Every line from the line containing "open Summit.PneNP.PneNP.Theorems.PstarSALevel (varSet" to the end of the data must appear in the answer exactly as it appears there, and nothing else.

DATA FOR THIS EXERCISE START

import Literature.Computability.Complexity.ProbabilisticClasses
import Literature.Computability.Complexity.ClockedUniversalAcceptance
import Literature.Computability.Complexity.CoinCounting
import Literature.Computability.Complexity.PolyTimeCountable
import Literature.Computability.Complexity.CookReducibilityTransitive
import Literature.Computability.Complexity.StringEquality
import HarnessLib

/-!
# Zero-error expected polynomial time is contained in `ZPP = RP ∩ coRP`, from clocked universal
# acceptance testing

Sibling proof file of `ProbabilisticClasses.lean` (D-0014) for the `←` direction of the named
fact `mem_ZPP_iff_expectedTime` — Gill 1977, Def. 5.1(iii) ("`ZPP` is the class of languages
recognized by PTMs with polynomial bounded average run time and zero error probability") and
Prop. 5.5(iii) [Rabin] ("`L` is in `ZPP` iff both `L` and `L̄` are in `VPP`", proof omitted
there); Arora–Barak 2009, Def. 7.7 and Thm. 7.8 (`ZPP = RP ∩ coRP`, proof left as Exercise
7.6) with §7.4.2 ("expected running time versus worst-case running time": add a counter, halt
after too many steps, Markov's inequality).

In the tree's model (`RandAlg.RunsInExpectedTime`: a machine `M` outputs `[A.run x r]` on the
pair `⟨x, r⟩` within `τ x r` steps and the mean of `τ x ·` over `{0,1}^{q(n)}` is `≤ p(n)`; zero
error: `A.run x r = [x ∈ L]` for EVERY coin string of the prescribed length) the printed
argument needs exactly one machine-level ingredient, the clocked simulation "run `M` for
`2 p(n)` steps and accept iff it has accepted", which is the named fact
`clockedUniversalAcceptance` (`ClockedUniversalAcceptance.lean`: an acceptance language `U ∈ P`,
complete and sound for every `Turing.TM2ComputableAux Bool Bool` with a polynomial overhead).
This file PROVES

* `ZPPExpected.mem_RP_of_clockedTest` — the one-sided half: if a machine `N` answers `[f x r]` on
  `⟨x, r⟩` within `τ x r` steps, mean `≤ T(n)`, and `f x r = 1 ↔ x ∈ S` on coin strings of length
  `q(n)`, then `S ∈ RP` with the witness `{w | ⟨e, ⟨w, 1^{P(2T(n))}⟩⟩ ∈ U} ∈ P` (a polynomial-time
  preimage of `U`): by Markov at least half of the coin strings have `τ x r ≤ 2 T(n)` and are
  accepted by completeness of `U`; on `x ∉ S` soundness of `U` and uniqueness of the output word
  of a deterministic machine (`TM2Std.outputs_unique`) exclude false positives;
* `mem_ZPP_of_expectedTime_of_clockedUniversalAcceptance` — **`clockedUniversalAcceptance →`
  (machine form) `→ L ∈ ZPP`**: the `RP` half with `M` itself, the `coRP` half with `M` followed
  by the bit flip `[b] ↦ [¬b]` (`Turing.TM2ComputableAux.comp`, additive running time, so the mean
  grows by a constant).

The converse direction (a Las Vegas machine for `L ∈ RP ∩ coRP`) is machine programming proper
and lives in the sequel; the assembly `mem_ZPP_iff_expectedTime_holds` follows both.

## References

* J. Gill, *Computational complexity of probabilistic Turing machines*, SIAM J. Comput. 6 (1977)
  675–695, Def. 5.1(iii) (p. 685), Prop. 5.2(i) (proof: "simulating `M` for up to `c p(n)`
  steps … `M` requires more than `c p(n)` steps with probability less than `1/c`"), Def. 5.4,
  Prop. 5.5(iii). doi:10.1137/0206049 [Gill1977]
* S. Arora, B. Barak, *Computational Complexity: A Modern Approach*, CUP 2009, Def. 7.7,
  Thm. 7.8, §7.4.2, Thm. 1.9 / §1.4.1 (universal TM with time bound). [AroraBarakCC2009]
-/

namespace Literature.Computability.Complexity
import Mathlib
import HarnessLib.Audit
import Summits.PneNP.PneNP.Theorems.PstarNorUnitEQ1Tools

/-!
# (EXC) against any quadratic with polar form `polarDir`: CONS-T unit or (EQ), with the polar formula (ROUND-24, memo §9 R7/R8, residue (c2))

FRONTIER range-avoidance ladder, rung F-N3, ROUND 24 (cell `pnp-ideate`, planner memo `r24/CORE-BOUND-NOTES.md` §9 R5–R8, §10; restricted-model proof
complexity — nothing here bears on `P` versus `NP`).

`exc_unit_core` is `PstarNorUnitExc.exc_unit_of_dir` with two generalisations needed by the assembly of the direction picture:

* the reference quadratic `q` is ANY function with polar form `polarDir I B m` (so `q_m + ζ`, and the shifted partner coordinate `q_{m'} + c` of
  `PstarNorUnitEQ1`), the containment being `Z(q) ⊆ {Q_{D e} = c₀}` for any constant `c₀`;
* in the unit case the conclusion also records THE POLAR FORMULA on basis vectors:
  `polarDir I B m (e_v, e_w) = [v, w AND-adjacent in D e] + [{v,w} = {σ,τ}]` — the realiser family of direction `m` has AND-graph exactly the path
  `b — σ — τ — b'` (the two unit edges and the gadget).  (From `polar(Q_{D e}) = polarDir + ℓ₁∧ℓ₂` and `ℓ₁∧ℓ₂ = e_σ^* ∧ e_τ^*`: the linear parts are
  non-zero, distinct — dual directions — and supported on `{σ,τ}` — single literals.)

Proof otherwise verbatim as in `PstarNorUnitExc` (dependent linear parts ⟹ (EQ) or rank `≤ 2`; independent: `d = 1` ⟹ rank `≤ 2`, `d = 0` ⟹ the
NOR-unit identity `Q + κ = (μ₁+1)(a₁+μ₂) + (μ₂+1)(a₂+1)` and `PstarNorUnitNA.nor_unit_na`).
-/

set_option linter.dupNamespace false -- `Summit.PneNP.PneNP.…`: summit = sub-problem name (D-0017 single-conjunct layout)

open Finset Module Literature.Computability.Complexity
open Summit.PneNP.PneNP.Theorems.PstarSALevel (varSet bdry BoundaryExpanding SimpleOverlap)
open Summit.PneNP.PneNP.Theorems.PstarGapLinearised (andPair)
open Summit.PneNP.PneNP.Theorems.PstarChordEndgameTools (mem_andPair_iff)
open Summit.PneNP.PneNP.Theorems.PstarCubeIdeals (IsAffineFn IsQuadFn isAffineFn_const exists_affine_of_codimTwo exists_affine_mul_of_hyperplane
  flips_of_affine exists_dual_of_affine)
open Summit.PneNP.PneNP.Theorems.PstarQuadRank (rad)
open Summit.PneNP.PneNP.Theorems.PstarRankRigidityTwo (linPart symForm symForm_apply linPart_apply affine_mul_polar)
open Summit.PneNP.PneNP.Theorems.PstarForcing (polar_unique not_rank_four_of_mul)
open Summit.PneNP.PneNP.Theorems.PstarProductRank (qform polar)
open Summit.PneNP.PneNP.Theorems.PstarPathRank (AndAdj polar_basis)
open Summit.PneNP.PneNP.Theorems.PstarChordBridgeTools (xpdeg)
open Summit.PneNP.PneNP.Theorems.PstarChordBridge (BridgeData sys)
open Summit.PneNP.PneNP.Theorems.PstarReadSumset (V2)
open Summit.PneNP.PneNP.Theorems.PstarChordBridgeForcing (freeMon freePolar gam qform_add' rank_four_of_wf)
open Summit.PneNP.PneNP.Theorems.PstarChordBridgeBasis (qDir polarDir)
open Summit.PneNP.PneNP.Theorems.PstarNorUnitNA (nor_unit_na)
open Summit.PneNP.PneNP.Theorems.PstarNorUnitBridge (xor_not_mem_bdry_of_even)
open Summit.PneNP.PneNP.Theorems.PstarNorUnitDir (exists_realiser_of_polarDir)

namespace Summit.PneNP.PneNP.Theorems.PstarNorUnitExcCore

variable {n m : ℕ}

DATA FOR THIS EXERCISE END

### WRITTEN RESPONSE
open Summit.PneNP.PneNP.Theorems.PstarSALevel (varSet bdry BoundaryExpanding SimpleOverlap)
open Summit.PneNP.PneNP.Theorems.PstarGapLinearised (andPair)
open Summit.PneNP.PneNP.Theorems.PstarChordEndgameTools (mem_andPair_iff)
open Summit.PneNP.PneNP.Theorems.PstarCubeIdeals (IsAffineFn IsQuadFn isAffineFn_const exists_affine_of_codimTwo exists_affine_mul_of_hyperplane
  flips_of_affine exists_dual_of_affine)
open Summit.PneNP.PneNP.Theorems.PstarQuadRank (rad)
open Summit.PneNP.PneNP.Theorems.PstarRankRigidityTwo (linPart symForm symForm_apply linPart_apply affine_mul_polar)
open Summit.PneNP.PneNP.Theorems.PstarForcing (polar_unique not_rank_four_of_mul)
open Summit.PneNP.PneNP.Theorems.PstarProductRank (qform polar)
open Summit.PneNP.PneNP.Theorems.PstarPathRank (AndAdj polar_basis)
open Summit.PneNP.PneNP.Theorems.PstarChordBridgeTools (xpdeg)
open Summit.PneNP.PneNP.Theorems.PstarChordBridge (BridgeData sys)
open Summit.PneNP.PneNP.Theorems.PstarReadSumset (V2)
open Summit.PneNP.PneNP.Theorems.PstarChordBridgeForcing (freeMon freePolar gam qform_add' rank_four_of_wf)
open Summit.PneNP.PneNP.Theorems.PstarChordBridgeBasis (qDir polarDir)
open Summit.PneNP.PneNP.Theorems.PstarNorUnitNA (nor_unit_na)
open Summit.PneNP.PneNP.Theorems.PstarNorUnitBridge (xor_not_mem_bdry_of_even)
open Summit.PneNP.PneNP.Theorems.PstarNorUnitDir (exists_realiser_of_polarDir)

namespace Summit.PneNP.PneNP.Theorems.PstarNorUnitExcCore

variable {n m : ℕ}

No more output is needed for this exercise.